GPU is not working well. #6736

Closed lucky0604 closed 4 months ago

lucky0604 commented 4 months ago

Please include information about your system, the steps to reproduce the bug, and the version of llama.cpp that you are using. If possible, please provide a minimal code example that reproduces the bug.

Expected Behavior

I am following the readme as close as possible as the build process seems very specific.
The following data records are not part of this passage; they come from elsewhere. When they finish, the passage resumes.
import Literature.MathematicalPhysics.QuantumFieldTheory.Balaban1983to89.B9CubeLettersBondOpsL0
import Literature.MathematicalPhysics.QuantumFieldTheory.Balaban1983to89.B9CubeLettersInvReadings

/-!
# `Balaban1983to89.B9CubeLettersCovarianceL0` — [B9] (3.33)–(3.34) FOR THE CUBE-LOCAL LETTERS OF SECT. C p. 409: `G′_□(U)`, `(Q′G′_□²Q′*)(U)`, `R_□(U)`,
# `C_□(U)`, `Δ_{a,□}(U)`, `G_□(U)` ARE GAUGE COVARIANT — `L(U^u)R(u) = R(u)L(U)` — i.e. the inputs `IsCovSiteOpY`, `IsCovBondOpY`, the block-letter
# law `hC` and the bi-contraction of the block gauge read of the cell's gauge reduction `B9Cor36GaugeReductionCube.thms31to33_cube_of_reg335''`
# FOR THE CUBE LETTERS (sub-row G-B9-LETTERS, module M5.1c PART 2; `Node00.OpsYGauge` §6–§7 re-instantiated at the cube sequence)

FRAMING (verbatim cell line):
statement-level skeleton of published theorems with citation tags; proofs where landed; nothing here is a claim about the Yang–Mills mass gap

Sources under audit (cell lit-balaban): T. Bałaban, *Propagators for lattice gauge theories in a background field*, Commun. Math. Phys. **99**
(1985) 389–434 [`Balaban1985BackgroundPropagators`, "B9"], (3.28)–(3.34) pp. 395–396, p. 398 («All these inequalities are invariant with respect to
gauge transformations of U»), p. 408 (proof of Cor. 3.6: «all the results of these theorems are gauge invariant, so they hold for the configuration U
also»), p. 409 l. 3–5 («G′_□(U), C_□(U) = (Q′(U)G′_□²(U)Q′*(U))⁻¹, G_□(U)»).  Held text `paper:balaban1985-cmp99-background-propagators` p0007 ∕ p0008 ∕
p0020 ∕ p0021.  Unit `lit-balaban-r05` (r05 gen 80); lead g29 RULING #5 (P4) = (α) (p21 g31 02:54:11Z: «C_□(U) on the cube blocks plugs into
`thms31to33_cube_of_reg335''` verbatim (`Xc = Yc = Blk_□`, `γX = γY = g read at the cube blocks`)»).

## WHAT IS PRINTED (verbatim up to notation)

(3.28) p. 395: «U^u_{⟨x,x′⟩} = u(x)U_{⟨x,x′⟩}u⁻¹(x′) … R(U^u(Γ_{y,x})) = R(u(y))R(U(Γ_{y,x}))R(u⁻¹(x))»; (3.33)–(3.34) p. 396: «G′(U^u) = R(u)G′(U)R(u⁻¹),
R(U^u) = R(u)R(U)R(u⁻¹) … Δ_a(U^u) = R(u)Δ_a(U)R(u⁻¹), G(U^u) = R(u)G(U)R(u⁻¹)»; p. 409: the operators `G′_□(U), C_□(U), G_□(U)` are «constructed
for this sequence» by the same formulas, so (3.28)–(3.34) apply to them verbatim.

## WHAT THIS FILE PROVIDES (two small definitions — the gauge function read on the cube sequence's carriers — and theorems; kernel-checked)

§1 `gBlkCubeY i q g` (the gauge function at the corner site of a block of the cube sequence — def-Y's `gBlkY` with `blkCornerCubeY`), `gIBondCubeY i q g`
(at the initial point of the coarse bond — def-Y's `gIBondY` on the cube sequence's index bonds); `isBiContr_gBlkCubeY ∕ _gIBondCubeY` (a bi-contraction
stays one); the transporter laws `qTc_gaugeY`, `qpTc_gaugeY`, `avgTrCubeY_gaugeY`.
§2 SITE SECTOR: `deltaPrimeACubeY_cov` ((3.31)–(3.32) for `Δ′_{a,□}(U)`), ★ `GpCubeY_cov` ∕ ★★ `GpCubeY_isCovSiteOpY` ((3.33) for `G′_□(U)`: THE
`IsCovSiteOpY` INPUT of the gauge reduction for the cube letter).
§3 BOND ∕ BLOCK SECTOR: `QCubeY_cov`, `QsCubeY_cov` (via `qsKc_eq_transpose`, `QsCubeY_eq_transpose`), `aKc_eq_diagonal`, `aCubeY_cov`, `QpCubeY_cov`,
`QpsCubeY_cov`, `XCubeY_cov`, `XinvCubeY_cov`, ★ `RCubeY_cov` ((3.33) for `R_□(U)`), ★★ `CCubeY_cov` — THE `hC` INPUT (block letter over the cube
sequence's OWN blocks `BlkCubeY i q`, `γX = γY = gBlkCubeY i q`), ★ `deltaACubeY_cov` ((3.34) for `Δ_{a,□}(U)`), ★★ `GACubeY_cov` ∕ `GACubeY_isCovBondOpY`
((3.34) for `G_□(U)`: THE `IsCovBondOpY` INPUT) — for ANY lawful contour transporters (`IsGaugeLawS parS`, `IsGaugeLawB parB`; def-Y's taxicab ones by
`parSY_isGaugeLawS ∕ parBY_isGaugeLawB`).

## HONEST SCOPE

* Exact algebra (the `Intw` calculus of `Node00.OpsYGauge`, engine `trLiftY_gauge`); no inequality; the instantiation of
  `B9Cor36GaugeReductionCube.thms31to33_cube_of_reg335''` (choice of `cfg ∕ act`, of the readings `ix, iy : IBondY i → BlkCubeY i q`, and the root
  hypothesis `hroot` = Thms 3.1–3.3 at the small field) is the consumer's (M5.2 ∕ DictB lineage), not done here.
* Nothing is inferred from the manuscript; kernel-checked; 0 facts.  NOT summit progress; the YM mass gap is not proved by any of this.
-/

namespace Literature.MathematicalPhysics.QuantumFieldTheory.Balaban1983to89.B9CubeLettersCovarianceL0
import Summits.HubbardSuperconductivity.HubbardSuperconductivity.Theorems.AnisotropyChordTransferFibre3FinXBSym

/-!
# Route `AnisotropyChord` / H0 rotor rung: FIN combined (rows `N₁` + C) certificate at `L = 14` — cell facts, part `ba`

Kernel facts `xbcCellAny 14 (49/50) 20 la lb (c, bn) = true` (via the symmetric-table evaluator `xbcCellAnyW` of `…FinXBSym`: `rw [← xbcCellAnyW_eq]; decide +kernel`, zero data) for 1 λ-cells of the per-`L` cover
(`…FinXCCover.xbcCheck`; cell design: p3 g6 (g5 generator) scratch `xbc_design.py`, mirrors `xb_mirror.py`/`xc_mirror.py`); assembled in `…FinXBCFourteen`.
Prover seat `hubbard-h0-rotor-p3` g5; helper for piece A = stmt-HubbardSuperconductivity-23918 of rung 19089 (`--supports`, helper class).
WHAT THIS IS NOT: nothing here proves superconductivity in the Hubbard model (rotor TARGET as worded stays FALSE, g15 verdict); kernel facts for the FIN certificate of two hypotheses (rows `N₁`, C) of ONE conditional reduction.  Tree imports only; no sorry, no new axioms.
-/

set_option linter.dupNamespace false

namespace Summit.HubbardSuperconductivity.HubbardSuperconductivity.Theorems.AnisotropyChord.Transfer.Fibre3

namespace FinXB

set_option maxHeartbeats 4000000 in
/-- kernel fact: cell 66 at `L = 14` (certified, c = (1/2 : ℚ), b = 13/20). [folklore] -/
theorem xbc14_66 : xbcCellAny 14 (49/50 : ℚ) 20 1444936862267215 1481060283823896 ((1/2 : ℚ), (13 : ℕ)) = true := by
  rw [← xbcCellAnyW_eq]
  decide +kernel

end FinXB

end Summit.HubbardSuperconductivity.HubbardSuperconductivity.Theorems.AnisotropyChord.Transfer.Fibre3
Expected behavior is compilation completes for windows with a cuda gpu.

Current Behavior

build the project with command:

git clone https://github.com/ggerganov/llama.cpp.git
cd llama.cpp
mkdir build
cd build
cmake .. -DLLAMA_CUDA=ON
# everything goes well but a warning: 
# ...
# CMake Warning:
#  Manually-specified variables were not used by the project:

#    LLAMA_CUDA
# ...
cmake --build . --config Release
# there's no error but some unicode warning like [warning C4819]

then I enter into build/bin/Release directory and run

main.exe -m D:\models\gemma-2b-it\gemma-2b-it.gguf --prompt "hello" -ngl 40

GPU is not working. image

when I was running test-backend-ops.exe, the result is:

Testing 1 backends

Backend 1/1 (CPU)
  Skipping CPU backend
1/1 backends passed
OK

Environment and Context

GPU: 4060 System Info: Windows 11 CUDA: 12.1 cuDNN: 9.0.0

Jeximo commented 4 months ago

CMake Warning: Manually-specified variables were not used by the project: LLAMA_CUDA

For whatever reason, cmake didn't detect cuda during build. Maybe update Cuda Toolkit, and try again.

lucky0604 commented 4 months ago

Fixed. When rebuilding using cmake, an error is thrown indicating that a cuda package doesn't support vs 2022 community version. Changing to vs2019 professional and cuda toolkit 12.2 resolves the issue.